As you can see in vImage/Histogram.h, there are (currently) only histogram functionality for 1- and 4-channel 8-bit and float images. Conceivably you could convert your 10-bit signal into a sequence of planar FP images and set the number of histogram entries to 2**10, but alas, I think this is not going to perform all that well.

This isn't the end of the world though. It really isn't possible to vectorize histograms with today's SIMD ISA. AVX-512 has a few tricks, but I'm not sure whether or not they actually pay off with observed performance improvement -- haven't tried. Otherwise, it is for the most part an inherently scalar process because the reads and writes to the histogram can not be grouped together into vectors, and for a 10-bit image at least, unless you are planning to convert it to a perceptual colorspace first or something, there isn't much arithmetic to be done on the color values. Read them, find the bin, increment it. The vImage histogram routines are there for completeness, not necessarily because there was some amazing AltiVec (or now SSE/Neon) secret sauce to make them fly superfast.

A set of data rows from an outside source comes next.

import Literature.NumberTheory.Automorphic.UnboundedDenominatorsLevelFieldProofs
import Literature.NumberTheory.Automorphic.UnboundedDenominatorsLambdaFieldProofs
import HarnessLib

/-!
# The unbounded denominators theorem (Calegari–Dimitrov–Tang) — §4.2: the field of ALL level-`Γ(N)` functions, and rationality at level `2`

PROOF-ONLY sequel (no definition, no named fact; D-0026) of `UnboundedDenominatorsLevelFieldProofs.lean`
(level-`Γ(N)` functions `F/Δᵐ`, `F ∈ M_{12m}(Γ(N))`, COMPLEX coefficients: closure under ring
operations and under `SL(2, ℤ)`; the norm trick) and `UnboundedDenominatorsLambdaFieldProofs.lean`
(`levelField 2 = ℂ⟮λ⟯`; every weight-`12m` form on a group containing `Γ(2)` is
`P(λ) Δᵐ/(λ(1−λ))^{2m}`). Source: F. Calegari, V. Dimitrov, Y. Tang, *The unbounded denominators
conjecture*, J. Amer. Math. Soc. **38** (2025), §4.2 (Lemma 4.2.3: "`M_N` may be identified with the
field of rational functions on the modular curve `Y(N)`", "`M_2 = ℚ(λ)`").

Write `K_N := ℂ(all level-Γ(N) functions) = IntermediateField.adjoin ℂ {F/Δᵐ : F ∈ M_{12m}(Γ(N))}`
(no integrality of `q`-expansions required) — the complex function field of `X(N)`. Then
`M_N = levelField N ≤ K_N`, and the rationality input `hrat N` of the tree ("every `F/Δᵐ` lies in
`M_N`", Shimura 3.52 in hypothesis form) is the statement `K_N = M_N`. This file proves:

* ★ `algebraMap_modFun_mem_levelField_two` — **`hrat 2` holds unconditionally**: every `F/Δᵐ` with
  `F ∈ M_{12m}(G)`, `G ⊇ Γ(2)`, lies in `levelField 2 = ℂ(λ)` (it is `P(λ)/(λ(1−λ))^{2m}`);
* `exists_div_of_mem_adjoin_lvl`, `levelField_le_adjoin_lvl`, `adjoin_lvl_le_invariantField`,
  `smul_mem_adjoin_lvl` — `K_N` is the field of quotients of level-`Γ(N)` functions, contains `M_N`,
  is fixed pointwise by `Γ(N)` and is stable under all of `SL(2, ℤ)`;
* ★ `adjoin_lvl_inf_invariantField_Gamma_two_le` — **`K_N^{Γ(2)} ⊆ M_2`**: an element of `K_N` fixed
  by `Γ(2)` lies in `levelField 2` (norm trick down to level `2`, where `hrat` holds).

With the degree bound `[M_N : M_2] ≥ ½[Γ(2) : Γ(N)]` (`UnboundedDenominatorsDegreeLowerBoundProofs`)
and Artin's lemma this yields `K_N = M_N`, i.e. `hrat N`, for even `N` — see the sequel
`UnboundedDenominatorsRationalityProofs.lean`.

## References

* [CalegariDimitrovTang2025] F. Calegari, V. Dimitrov, Y. Tang, The unbounded denominators
  conjecture, J. Amer. Math. Soc. 38 (2025), no. 3, 627–702; arXiv:2109.09040. §4.2, Lemma 4.2.3.
-/

noncomputable section

namespace Literature.NumberTheory.Automorphic

open scoped MatrixGroups ModularForm Manifold Pointwise
open UpperHalfPlane CongruenceSubgroup Matrix.SpecialLinearGroup ModularGroup
open Literature.NumberTheory.Automorphic.ModularLambda

namespace UnboundedDenominators

/-! ### §1. `hrat` at level `2` -/

/-- ★ **Rationality at level `2` (unconditional): every `F/Δᵐ` with `F ∈ M_{12m}(G)`, `G ⊇ Γ(2)`
of finite index, lies in `M_2 = levelField 2`.** Indeed `F/Δᵐ · (λ(1−λ))^{2m} = P(λ)` for a
polynomial `P` (`modFun_mul_pow_eq_polynomial`, from the tree's basis theorem for `M_k(Γ(2))`), and
`λ ∈ M_2`. [cite: CalegariDimitrovTang2025, §4.2 ("`M_2 = ℚ(λ)`")] -/
theorem algebraMap_modFun_mem_levelField_two {G : Subgroup SL(2, ℤ)} [G.FiniteIndex]
    (hG : Gamma 2 ≤ G) {m : ℕ} (F : ModularForm (G : Subgroup (GL (Fin 2) ℝ)) (12 * (m : ℤ))) :
    algebraMap hol Mer (modFun m F) ∈ levelField 2 := by
  obtain ⟨L, hL, hmem⟩ := exists_modularLambda_mem_levelField_two
  obtain ⟨P, -, hP⟩ := modFun_mul_pow_eq_polynomial hG F
  set lam : Mer := algebraMap hol Mer L with hlam
  -- `λ ≠ 0, 1` in `Mer`
  have hL0 : lam ≠ 0 := by
    rw [hlam, map_ne_zero_iff _ algebraMap_hol_injective]
    intro h0
    have := congrArg (fun f : hol ↦ (f : ℍ → ℂ) UpperHalfPlane.I) h0
    simp only [hL, Subalgebra.coe_zero, Pi.zero_apply] at this
    exact modularLambda_ne_zero UpperHalfPlane.I.im_pos this
  have hL1 : 1 - lam ≠ 0 := by
    rw [hlam, ← map_one (algebraMap hol Mer), ← map_sub, map_ne_zero_iff _ algebraMap_hol_injective]
    intro h0
    have := congrArg (fun f : hol ↦ (f : ℍ → ℂ) UpperHalfPlane.I) h0
    simp only [Subalgebra.coe_sub, Subalgebra.coe_one, Pi.sub_apply, Pi.one_apply, hL,
      Subalgebra.coe_zero, Pi.zero_apply, sub_eq_zero] at this
    exact modularLambda_ne_one UpperHalfPlane.I.im_pos this.symm
  -- the identity `u · (λ(1-λ))^{2m} = P(λ)` in `𝓗`, then in `Mer`
  have hidH : modFun m F * (L ^ (2 * m) * (1 - L) ^ (2 * m)) = Polynomial.aeval L P := by
    apply Subtype.ext
    funext τ
    have hev : ((Polynomial.aeval L P : hol) : ℍ → ℂ) τ = P.eval (modularLambda τ) := by
      change ((Pi.evalAlgHom ℂ (fun _ : ℍ ↦ ℂ) τ).comp hol.val) (Polynomial.aeval L P) = _
      rw [← Polynomial.aeval_algHom_apply, Polynomial.coe_aeval_eq_eval]
      congr 1
      change (L : ℍ → ℂ) τ = modularLambda τ
      rw [hL]
    rw [hev, ← hP τ]
    simp only [Subalgebra.coe_mul, Subalgebra.coe_pow, Subalgebra.coe_sub, Subalgebra.coe_one,
      Pi.mul_apply, Pi.pow_apply, Pi.sub_apply, Pi.one_apply, hL]
  have hid : algebraMap hol Mer (modFun m F) * (lam ^ (2 * m) * (1 - lam) ^ (2 * m)) =
      algebraMap hol Mer (Polynomial.aeval L P) := by
    rw [← hidH, map_mul, map_mul, map_pow, map_pow, map_sub, map_one]
  have hne : lam ^ (2 * m) * (1 - lam) ^ (2 * m) ≠ 0 :=
    mul_ne_zero (pow_ne_zero _ hL0) (pow_ne_zero _ hL1)
  rw [eq_div_of_mul_eq hne hid]
  refine div_mem ?_ (mul_mem (pow_mem hmem _) (pow_mem (sub_mem (one_mem _) hmem) _))
  rw [← Polynomial.aeval_algebraMap_apply]
  exact aeval_mem hmem P
where
  /-- Polynomials in an element of an intermediate field stay in it. [folklore] -/
  aeval_mem {x : Mer} (hx : x ∈ levelField 2) (P : Polynomial ℂ) :
      Polynomial.aeval x P ∈ levelField 2 := by
    have : Polynomial.aeval x P = ((Polynomial.aeval (⟨x, hx⟩ : levelField 2) P : levelField 2) : Mer) := by
      change _ = (levelField 2).val (Polynomial.aeval (⟨x, hx⟩ : levelField 2) P)
      rw [← Polynomial.aeval_algHom_apply]
      rfl
    rw [this]
    exact SetLike.coe_mem _

/-- `hrat` at level `2` in the shape used by `UnboundedDenominatorsLevelFieldProofs`.
[cite: CalegariDimitrovTang2025, §4.2 ("`M_2 = ℚ(λ)`")] -/
theorem hrat_two : ∀ (m : ℕ)
    (F : ModularForm ((Gamma 2 : Subgroup SL(2, ℤ)) : Subgroup (GL (Fin 2) ℝ)) (12 * (m : ℤ))),
    algebraMap hol Mer (modFun m F) ∈ levelField 2 := fun _ F ↦
  algebraMap_modFun_mem_levelField_two le_rfl F

/-! ### §2. The field `K_N` of all level-`Γ(N)` functions -/

variable {N : ℕ}

/-- `1` is a level-`Γ(N)` function. [folklore] -/
private theorem isLvl_one' :
    ∃ (m : ℕ) (F : ModularForm ((Gamma N : Subgroup SL(2, ℤ)) : Subgroup (GL (Fin 2) ℝ))
      (12 * (m : ℤ))), (1 : Mer) = algebraMap hol Mer (modFun m F) :=
  isLvl_of_mem_levelGens (one_mem_levelGens N)

/-- Finite products of level-`Γ(N)` functions. [folklore] -/
private theorem isLvl_prod' {ι : Type*} (s : Finset ι) (f : ι → Mer)
    (h : ∀ i ∈ s, ∃ (m : ℕ) (F : ModularForm ((Gamma N : Subgroup SL(2, ℤ)) :
      Subgroup (GL (Fin 2) ℝ)) (12 * (m : ℤ))), f i = algebraMap hol Mer (modFun m F)) :
    ∃ (m : ℕ) (F : ModularForm ((Gamma N : Subgroup SL(2, ℤ)) : Subgroup (GL (Fin 2) ℝ))
      (12 * (m : ℤ))), ∏ i ∈ s, f i = algebraMap hol Mer (modFun m F) := by
  classical
  induction s using Finset.induction_on with
  | empty => simpa using (isLvl_one' (N := N))
  | insert a s ha ih =>
    rw [Finset.prod_insert ha]
    exact isLvl_mul (h a (Finset.mem_insert_self a s))
      (ih fun i hi ↦ h i (Finset.mem_insert_of_mem hi))

/-- Every element of the `ℂ`-algebra generated by the level-`Γ(N)` functions is a level-`Γ(N)`
function (they form a `ℂ`-subalgebra). [cite: CalegariDimitrovTang2025, proof of Lemma 4.2.3] -/
theorem isLvl_of_mem_algebraAdjoin {x : Mer}
    (hx : x ∈ Algebra.adjoin ℂ {y : Mer | ∃ (m : ℕ) (F : ModularForm ((Gamma N : Subgroup SL(2, ℤ)) :
      Subgroup (GL (Fin 2) ℝ)) (12 * (m : ℤ))), y = algebraMap hol Mer (modFun m F)}) :
    ∃ (m : ℕ) (F : ModularForm ((Gamma N : Subgroup SL(2, ℤ)) : Subgroup (GL (Fin 2) ℝ))
      (12 * (m : ℤ))), x = algebraMap hol Mer (modFun m F) := by
  induction hx using Algebra.adjoin_induction with
  | mem y hy => exact hy
  | algebraMap c =>
    rw [Algebra.algebraMap_eq_smul_one]
    exact isLvl_smul_const c isLvl_one'
  | add x y _ _ hx hy => exact isLvl_add hx hy
  | mul x y _ _ hx hy => exact isLvl_mul hx hy

/-- **`K_N` is the field of quotients of level-`Γ(N)` functions**: every element of
`K_N = ℂ(all F/Δᵐ, F ∈ M_{12m}(Γ(N)))` is `a/b` with `a, b` level-`Γ(N)` functions.
[cite: CalegariDimitrovTang2025, Lemma 4.2.3] -/
theorem exists_div_of_mem_adjoin_lvl {x : Mer}
    (hx : x ∈ IntermediateField.adjoin ℂ {y : Mer | ∃ (m : ℕ)
      (F : ModularForm ((Gamma N : Subgroup SL(2, ℤ)) : Subgroup (GL (Fin 2) ℝ)) (12 * (m : ℤ))),
      y = algebraMap hol Mer (modFun m F)}) :
    ∃ a b : Mer,
      (∃ (m : ℕ) (F : ModularForm ((Gamma N : Subgroup SL(2, ℤ)) : Subgroup (GL (Fin 2) ℝ))
        (12 * (m : ℤ))), a = algebraMap hol Mer (modFun m F)) ∧
      (∃ (m : ℕ) (F : ModularForm ((Gamma N : Subgroup SL(2, ℤ)) : Subgroup (GL (Fin 2) ℝ))
        (12 * (m : ℤ))), b = algebraMap hol Mer (modFun m F)) ∧ x = a / b := by
  obtain ⟨a, ha, b, hb, rfl⟩ := IntermediateField.mem_adjoin_iff_div.mp hx
  exact ⟨a, b, isLvl_of_mem_algebraAdjoin ha, isLvl_of_mem_algebraAdjoin hb, rfl⟩

/-- **`M_N ⊆ K_N`**: the integral generators of `M_N` are level-`Γ(N)` functions.
[cite: CalegariDimitrovTang2025, Lemma 4.2.3] -/
theorem levelField_le_adjoin_lvl (N : ℕ) :
    levelField N ≤ IntermediateField.adjoin ℂ {y : Mer | ∃ (m : ℕ)
      (F : ModularForm ((Gamma N : Subgroup SL(2, ℤ)) : Subgroup (GL (Fin 2) ℝ)) (12 * (m : ℤ))),
      y = algebraMap hol Mer (modFun m F)} :=
  IntermediateField.adjoin.mono ℂ _ _ fun _ hu ↦ isLvl_of_mem_levelGens hu

/-- **`K_N` is fixed pointwise by `Γ(N)`.** [cite: CalegariDimitrovTang2025, Definition 4.2.1] -/
theorem adjoin_lvl_le_invariantField (N : ℕ) :
    IntermediateField.adjoin ℂ {y : Mer | ∃ (m : ℕ)
      (F : ModularForm ((Gamma N : Subgroup SL(2, ℤ)) : Subgroup (GL (Fin 2) ℝ)) (12 * (m : ℤ))),
      y = algebraMap hol Mer (modFun m F)} ≤ invariantField (Gamma N) :=
  IntermediateField.adjoin_le_iff.mpr fun _ hy ↦ mem_invariantField_of_isLvl hy

/-- **`K_N` is stable under all of `SL(2, ℤ)`** (the function field of `X(N)` is Galois over that
of `X(1)`). [cite: CalegariDimitrovTang2025, Lemma 4.2.3] -/
theorem smul_mem_adjoin_lvl (γ : SL(2, ℤ)) {x : Mer}
    (hx : x ∈ IntermediateField.adjoin ℂ {y : Mer | ∃ (m : ℕ)
      (F : ModularForm ((Gamma N : Subgroup SL(2, ℤ)) : Subgroup (GL (Fin 2) ℝ)) (12 * (m : ℤ))),
      y = algebraMap hol Mer (modFun m F)}) :
    γ • x ∈ IntermediateField.adjoin ℂ {y : Mer | ∃ (m : ℕ)
      (F : ModularForm ((Gamma N : Subgroup SL(2, ℤ)) : Subgroup (GL (Fin 2) ℝ)) (12 * (m : ℤ))),
      y = algebraMap hol Mer (modFun m F)} := by
  obtain ⟨a, b, ha, hb, rfl⟩ := exists_div_of_mem_adjoin_lvl hx
  rw [div_eq_mul_inv, smul_mul', smul_inv'', ← div_eq_mul_inv]
  exact div_mem (IntermediateField.subset_adjoin ℂ _ (isLvl_smul γ ha))
    (IntermediateField.subset_adjoin ℂ _ (isLvl_smul γ hb))

/-! ### §3. `K_N^{Γ(2)} ⊆ M_2` -/

/-- ★ **An element of `K_N` fixed by `Γ(2)` lies in `M_2 = levelField 2`** [cite:
CalegariDimitrovTang2025, Lemma 4.2.3]. Norm trick (as in
`levelField_inf_invariantField_Gamma_le_levelField`): `x = a/b` with `a, b` level-`Γ(N)` functions;
`b̃ = ∏_{σ ∈ SL₂(ℤ)/Γ(N)} σ • b` and `x b̃` are level-`Γ(N)` functions fixed by `Γ(2)`, hence
(bundling on `Γ(2)`) of the form `F/Δᵐ` with `F ∈ M_{12m}(Γ(2))`, which lie in `M_2` by
`hrat_two`; and `x = (x b̃)/b̃`. -/
theorem adjoin_lvl_inf_invariantField_Gamma_two_le (hN : N ≠ 0) :
    IntermediateField.adjoin ℂ {y : Mer | ∃ (m : ℕ)
      (F : ModularForm ((Gamma N : Subgroup SL(2, ℤ)) : Subgroup (GL (Fin 2) ℝ)) (12 * (m : ℤ))),
      y = algebraMap hol Mer (modFun m F)} ⊓ invariantField (Gamma 2) ≤ levelField 2 := by
  classical
  haveI : NeZero N := ⟨hN⟩
  intro x hx
  obtain ⟨hxK, hxI⟩ := IntermediateField.mem_inf.mp hx
  obtain ⟨a, b, haL, hbL, rfl⟩ := exists_div_of_mem_adjoin_lvl hxK
  by_cases hb0 : b = 0
  · rw [hb0, div_zero]
    exact zero_mem _
  -- the norm of `b` over `SL(2, ℤ)/Γ(N)`
  let Q := SL(2, ℤ) ⧸ Gamma N
  haveI : Fintype Q := Fintype.ofFinite Q
  let nb : Q → Mer := fun q ↦ (q.out : SL(2, ℤ)) • b
  have hbfix : ∀ h ∈ Gamma N, h • b = b := fun h hh ↦
    mem_invariantField_iff.mp (mem_invariantField_of_isLvl hbL) h hh
  have hnb : ∀ g : SL(2, ℤ), nb (g : Q) = g • b := fun g ↦ by
    obtain ⟨h, hh⟩ := QuotientGroup.mk_out_eq_mul (Gamma N) g
    change ((g : Q).out : SL(2, ℤ)) • b = g • b
    rw [hh, mul_smul, hbfix h h.2]
  have hnb_lvl : ∀ q : Q, ∃ (m : ℕ) (F : ModularForm ((Gamma N : Subgroup SL(2, ℤ)) :
      Subgroup (GL (Fin 2) ℝ)) (12 * (m : ℤ))), nb q = algebraMap hol Mer (modFun m F) :=
    fun q ↦ isLvl_smul _ hbL
  let bt : Mer := ∏ q : Q, nb q
  have hbt_fix : ∀ γ : SL(2, ℤ), γ • bt = bt := fun γ ↦ by
    simp only [bt, Finset.smul_prod']
    refine Fintype.prod_equiv (MulAction.toPerm γ) _ _ fun q ↦ ?_
    change γ • ((q.out : SL(2, ℤ)) • b) = nb (γ • q)
    rw [← mul_smul, ← hnb, ← MulAction.Quotient.coe_smul_out, smul_eq_mul]
  have hbt_lvl := isLvl_prod' (Finset.univ : Finset Q) nb fun q _ ↦ hnb_lvl q
  have hbt_ne : bt ≠ 0 := Finset.prod_ne_zero_iff.mpr fun q _ ↦ by
    change (q.out : SL(2, ℤ)) • b ≠ 0
    rwa [ne_eq, smul_eq_zero_iff_eq]
  -- `x · b̃` is a level-`Γ(N)` function: `x b̃ = a · ∏_{q ≠ 1} nb q`
  have hnb1 : nb ((1 : SL(2, ℤ)) : Q) = b := by
    rw [hnb, one_smul]
  have hxbt_lvl : ∃ (m : ℕ) (F : ModularForm ((Gamma N : Subgroup SL(2, ℤ)) :
      Subgroup (GL (Fin 2) ℝ)) (12 * (m : ℤ))), a / b * bt = algebraMap hol Mer (modFun m F) := by
    have heq : a / b * bt = a * ∏ q ∈ Finset.univ.erase ((1 : SL(2, ℤ)) : Q), nb q := by
      have hsplit : bt = b * ∏ q ∈ Finset.univ.erase ((1 : SL(2, ℤ)) : Q), nb q := by
        rw [← hnb1]
        exact (Finset.mul_prod_erase Finset.univ nb (Finset.mem_univ _)).symm
      rw [hsplit, ← mul_assoc, div_mul_cancel₀ a hb0]
    rw [heq]
    exact isLvl_mul haL (isLvl_prod' _ nb fun q _ ↦ hnb_lvl q)
  have hxbt_fix : ∀ γ ∈ Gamma 2, γ • (a / b * bt) = a / b * bt := fun γ hγ ↦ by
    rw [smul_mul', mem_invariantField_iff.mp hxI γ hγ, hbt_fix]
  -- conclude with `hrat 2`
  have h1 : a / b * bt ∈ levelField 2 :=
    mem_levelField_of_isLvl_of_forall_smul_eq two_ne_zero hN hrat_two hxbt_lvl hxbt_fix
  have h2 : bt ∈ levelField 2 :=
    mem_levelField_of_isLvl_of_forall_smul_eq two_ne_zero hN hrat_two hbt_lvl fun γ _ ↦ hbt_fix γ
  rw [show a / b = a / b * bt / bt from (mul_div_cancel_right₀ _ hbt_ne).symm]
  exact div_mem h1 h2

end UnboundedDenominators

end Literature.NumberTheory.Automorphic

end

For this reason, if you just write your own unoptimized scalar code, it should perform reasonably well compared to a hypothetical vImage function. This is also probably why the vImage team has not gone to town with histograms on all sorts of formats. A skilled practitioner can possibly get as much as another factor of two performance over naive scalar code with software pipelining or vector pixel loads to keep the histogram memory accesses from stomping on one another, but it isn't going to be the performance improvement you typically see elsewhere in vImage.

You might see some improvement also with dispatch_apply() to process the image concurrently in strips and add the histograms together at the end, but that also depends on how much the performance is bandwidth bound. Once you have written the scalar code to process the whole image, breaking it up for dispatch_apply() is pretty easy and you can do some benchmarking.